→ Exercise description
Each line from the one containing "refine ⟨X n" to the end of the entries below must be restated exactly, and no other line should appear.

Records from a data source
- - -

/-- **The exterior lattice component near a boundary point.** For a Jordan domain `D`, a boundary
point `p` and `ρ > 0`: for all small `δ > 0` some site of the exterior lattice component
`ExtConn D δ` has its mesh point within `ρ` of `p` (exterior points accumulate at `p`, the
exterior is open, connected and unbounded, and a path in it from near `p` to far above `D` can be
followed by the lattice once the mesh is finer than its distance to `∂D`).
[cite: Smirnov2010, Lemma B.2 (simply connected lattice domains)] -/
theorem eventually_exists_extConn_near (D : RandomPlanarGeometry.JordanDomain) {p : ℂ} (hp : p ∈ frontier D.carrier)
    {ρ : ℝ} (hρ : 0 < ρ) :
    ∀ᶠ δ in 𝓝[>] (0 : ℝ), ∃ y : Site 2, dist (meshPoint δ y) p < ρ ∧ y ∈ ExtConn D.carrier δ := by
  -- an exterior point `q` near `p`
  have hpcl : p ∈ closure (closure D.carrier)ᶜ := D.frontier_subset_closure_exterior' hp
  obtain ⟨q, hq, hpq⟩ := Metric.mem_closure_iff.1 hpcl (ρ / 2) (by positivity)
  -- a far exterior point `q'` straight above everything
  obtain ⟨R₀, hR₀⟩ := D.isBounded.subset_closedBall (0 : ℂ)
  have hclR : closure D.carrier ⊆ closedBall (0 : ℂ) (|R₀| + 1) :=
    closure_minimal (hR₀.trans (closedBall_subset_closedBall (by linarith [le_abs_self R₀]))) isClosed_closedBall
  set q' : ℂ := (((|R₀| + 10 : ℝ)) : ℂ) * Complex.I with hq'
  have hq'ext : q' ∈ (closure D.carrier)ᶜ := by
    intro h
    have := hclR h
    rw [mem_closedBall, dist_zero_right, hq', norm_mul, Complex.norm_I, mul_one, Complex.norm_real, Real.norm_eq_abs,
      abs_of_pos (by positivity)] at this
    linarith
  -- a path in the exterior from `q` to `q'`
  have hpc : IsPathConnected (closure D.carrier)ᶜ := (D.isOpen_exterior.isConnected_iff_isPathConnected).1 D.isConnected_exterior
  have hJ : JoinedIn (closure D.carrier)ᶜ q q' := hpc.joinedIn q hq q' hq'ext
  set γ := hJ.somePath with hγ
  have hγext : ∀ t, γ t ∈ (closure D.carrier)ᶜ := hJ.somePath_mem
  -- a margin `ε₀` around the path inside the exterior
  have hKc : IsCompact (range γ) := isCompact_range γ.continuous
  have hKsub : range γ ⊆ (closure D.carrier)ᶜ := by rintro _ ⟨t, rfl⟩; exact hγext t
  obtain ⟨ε₀, hε₀, hthick⟩ := hKc.exists_cthickening_subset_open D.isOpen_exterior hKsub
  -- small meshes
  have hsmall : ∀ᶠ δ in 𝓝[>] (0 : ℝ), δ < min (ε₀ / 8) (min (ρ / 2) 1) := nhdsWithin_le_nhds (Iio_mem_nhds (by positivity))
  filter_upwards [hsmall, (self_mem_nhdsWithin : ∀ᶠ δ in 𝓝[>] (0 : ℝ), 0 < δ)] with δ hδs hδ0'
  have hδ0 : 0 < δ := hδ0'
  rw [lt_min_iff, lt_min_iff] at hδs
  obtain ⟨hδε, hδρ, hδ1⟩ := hδs
  -- uniform continuity of the path: steps of parameter `1/n` move by `< δ/2`
  have huc := CompactSpace.uniformContinuous_of_continuous γ.continuous
  obtain ⟨τ, hτ, hτuc⟩ := Metric.uniformContinuous_iff.1 huc (δ / 2) (by positivity)
  obtain ⟨n, hn⟩ := exists_nat_gt (1 / τ)
  have hn0 : 0 < n := by
    have : (0 : ℝ) < n := lt_trans (by positivity) hn
    exact_mod_cast this
  have hnτ : 1 / (n : ℝ) < τ := by
    rw [div_lt_iff₀ (by exact_mod_cast hn0)]
    rw [div_lt_iff₀ hτ] at hn; linarith
  -- parameter points `t_i = i/n`
  have hti : ∀ i : ℕ, i ≤ n → (i : ℝ) / n ∈ unitInterval := fun i hi =>
    ⟨by positivity, by rw [div_le_one (by exact_mod_cast hn0)]; exact_mod_cast hi⟩
  set T : ℕ → unitInterval := fun i => if h : i ≤ n then ⟨(i : ℝ) / n, hti i h⟩ else 0 with hT
  set X : ℕ → Site 2 := fun i => nearestSite δ (γ (T i)) with hX
  have hXdist : ∀ i, dist (meshPoint δ (X i)) (γ (T i)) ≤ δ := fun i => dist_meshPoint_nearestSite_le hδ0 _
  -- all sites within sup-distance `3` of some `X i` are exterior
  have hdeep : ∀ i (z : Site 2), DiscreteDobrushin.supNear (X i) 3 z → meshPoint δ z ∉ closure D.carrier := by
    intro i z hz
    refine not_mem_closure_of_near hthick ⟨T i, rfl⟩ ?_
    have h1 := DiscreteDobrushin.dist_meshPoint_le_of_supNear hδ0.le hz
    push_cast at h1
    calc dist (meshPoint δ z) (γ (T i)) ≤ dist (meshPoint δ z) (meshPoint δ (X i)) + dist (meshPoint δ (X i)) (γ (T i)) :=
          dist_triangle _ _ _
      _ ≤ δ * (2 * 3) + δ := add_le_add h1 (hXdist i)
      _ ≤ ε₀ := by linarith
  -- consecutive sites are within sup-distance `3`
  have hstep : ∀ i, i < n → DiscreteDobrushin.supNear (X i) 3 (X (i + 1)) := by
    intro i hi
    have hpar : dist (T i) (T (i + 1)) < τ := by
      simp only [hT, dif_pos hi.le, dif_pos (Nat.succ_le_of_lt hi)]
      rw [Subtype.dist_eq, Real.dist_eq]
      push_cast
      rw [show (i : ℝ) / n - (i + 1) / n = -(1 / n) by ring, abs_neg, abs_of_pos (by positivity)]
      exact hnτ
    have hγd : dist (γ (T i)) (γ (T (i + 1))) < δ / 2 := hτuc hpar
    have hmesh : dist (meshPoint δ (X (i + 1))) (meshPoint δ (X i)) ≤ δ * 3 := by
      calc dist (meshPoint δ (X (i + 1))) (meshPoint δ (X i))
          ≤ dist (meshPoint δ (X (i + 1))) (γ (T (i + 1))) + dist (γ (T (i + 1))) (γ (T i)) + dist (γ (T i)) (meshPoint δ (X i)) :=
            dist_triangle4 _ _ _ _
        _ ≤ δ + δ / 2 + δ := by
            gcongr
            · exact hXdist (i + 1)
            · rw [dist_comm]; exact hγd.le
            · rw [dist_comm]; exact hXdist i
        _ ≤ δ * 3 := by linarith
    intro j
    have hc := abs_sub_mul_le_dist_meshPoint' δ (X i) (X (i + 1)) j
    rw [abs_of_pos hδ0] at hc
    have : |((X (i + 1) j - X i j : ℤ) : ℝ)| ≤ 3 := by
      have h3 : δ * |((X (i + 1) j : ℤ) : ℝ) - X i j| ≤ δ * 3 := hc.trans hmesh
      have := le_of_mul_le_mul_left h3 hδ0
      push_cast; exact this
    have : |X (i + 1) j - X i j| ≤ 3 := by exact_mod_cast this
    exact this
  -- the chain from `X 0` to `X i`
  have hchain : ∀ i, i ≤ n → Relation.ReflTransGen (ExtStep D.carrier δ) (X 0) (X i) := by
    intro i hi
    induction i with
    | zero => exact Relation.ReflTransGen.refl
    | succ i ih =>
      exact (ih (Nat.le_of_succ_le hi)).trans (reflTransGen_extStep_of_supNear (hstep i (Nat.lt_of_succ_le hi)) (hdeep i))
  -- from `X n` straight up forever
  have hXn : meshPoint δ (X n) ∈ closedBall q' δ := by
    have : T n = ⟨1, by simp⟩ := by simp only [hT, dif_pos le_rfl]; congr 1; rw [div_self]; exact_mod_cast hn0.ne'
    have h1 : γ (T n) = q' := by rw [this]; exact γ.target
    rw [mem_closedBall, ← h1]; exact hXdist n
  have hup : ∀ s : ℕ, meshPoint δ (X n + (s : ℤ) • cornerUnit 1) ∉ closure D.carrier := by
    intro s h
    have hball := hclR h
    rw [mem_closedBall, dist_zero_right] at hball
    rw [mem_closedBall, Complex.dist_eq] at hXn
    -- the imaginary part grows: `Im (mesh) = Im (mesh X n) + s δ ≥ |R₀| + 10 - δ + 0`
    have him : (meshPoint δ (X n + (s : ℤ) • cornerUnit 1)).im = (meshPoint δ (X n)).im + δ * s := by
      simp [meshPoint_im, cornerUnit]; ring
    have h2 : |(meshPoint δ (X n) - q').im| ≤ δ := (Complex.abs_im_le_norm _).trans hXn
    rw [Complex.sub_im] at h2
    have hq'im : q'.im = |R₀| + 10 := by simp [hq']
    rw [hq'im, abs_le] at h2
    have h3 : (meshPoint δ (X n + (s : ℤ) • cornerUnit 1)).im ≤ ‖meshPoint δ (X n + (s : ℤ) • cornerUnit 1)‖ :=
      (le_abs_self _).trans (Complex.abs_im_le_norm _)
    have hs0 : (0 : ℝ) ≤ δ * s := by positivity
    linarith [h2.1, h2.2]
  -- conclusion: `X 0` works
  refine ⟨X 0, ?_, hdeep 0 _ (DiscreteDobrushin.supNear_self _ (by norm_num)), fun M => ?_⟩
  · have hT0 : γ (T 0) = q := by
      have : T 0 = ⟨0, by simp⟩ := by simp only [hT, dif_pos (Nat.zero_le n)]; congr 1; simp
      rw [this]; exact γ.source
    calc dist (meshPoint δ (X 0)) p ≤ dist (meshPoint δ (X 0)) (γ (T 0)) + dist (γ (T 0)) p := dist_triangle _ _ _
      _ < δ + ρ / 2 := by
          refine add_lt_add_of_le_of_lt (hXdist 0) ?_
          rw [hT0, dist_comm]; exact hpq
      _ < ρ := by linarith
  · -- go to `X n`, then up by `t` steps with `t ≥ M - (X n) 1`
    set t : ℕ := (M - (X n) 1).toNat with ht
    refine ⟨X n + (t : ℤ) • cornerUnit 1, ?_, (hchain n le_rfl).trans (reflTransGen_extStep_line (X n) 1 t fun s _ => hup s)⟩
    have : M - (X n) 1 ≤ (t : ℤ) := Int.self_le_toNat _
    simp [cornerUnit]; omega

end Literature.Probability.LatticeModels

- - -

→ Task response
    refine ⟨X n + (t : ℤ) • cornerUnit 1, ?_, (hchain n le_rfl).trans (reflTransGen_extStep_line (X n) 1 t fun s _ => hup s)⟩
    have : M - (X n) 1 ≤ (t : ℤ) := Int.self_le_toNat _
    simp [cornerUnit]; omega

end Literature.Probability.LatticeModels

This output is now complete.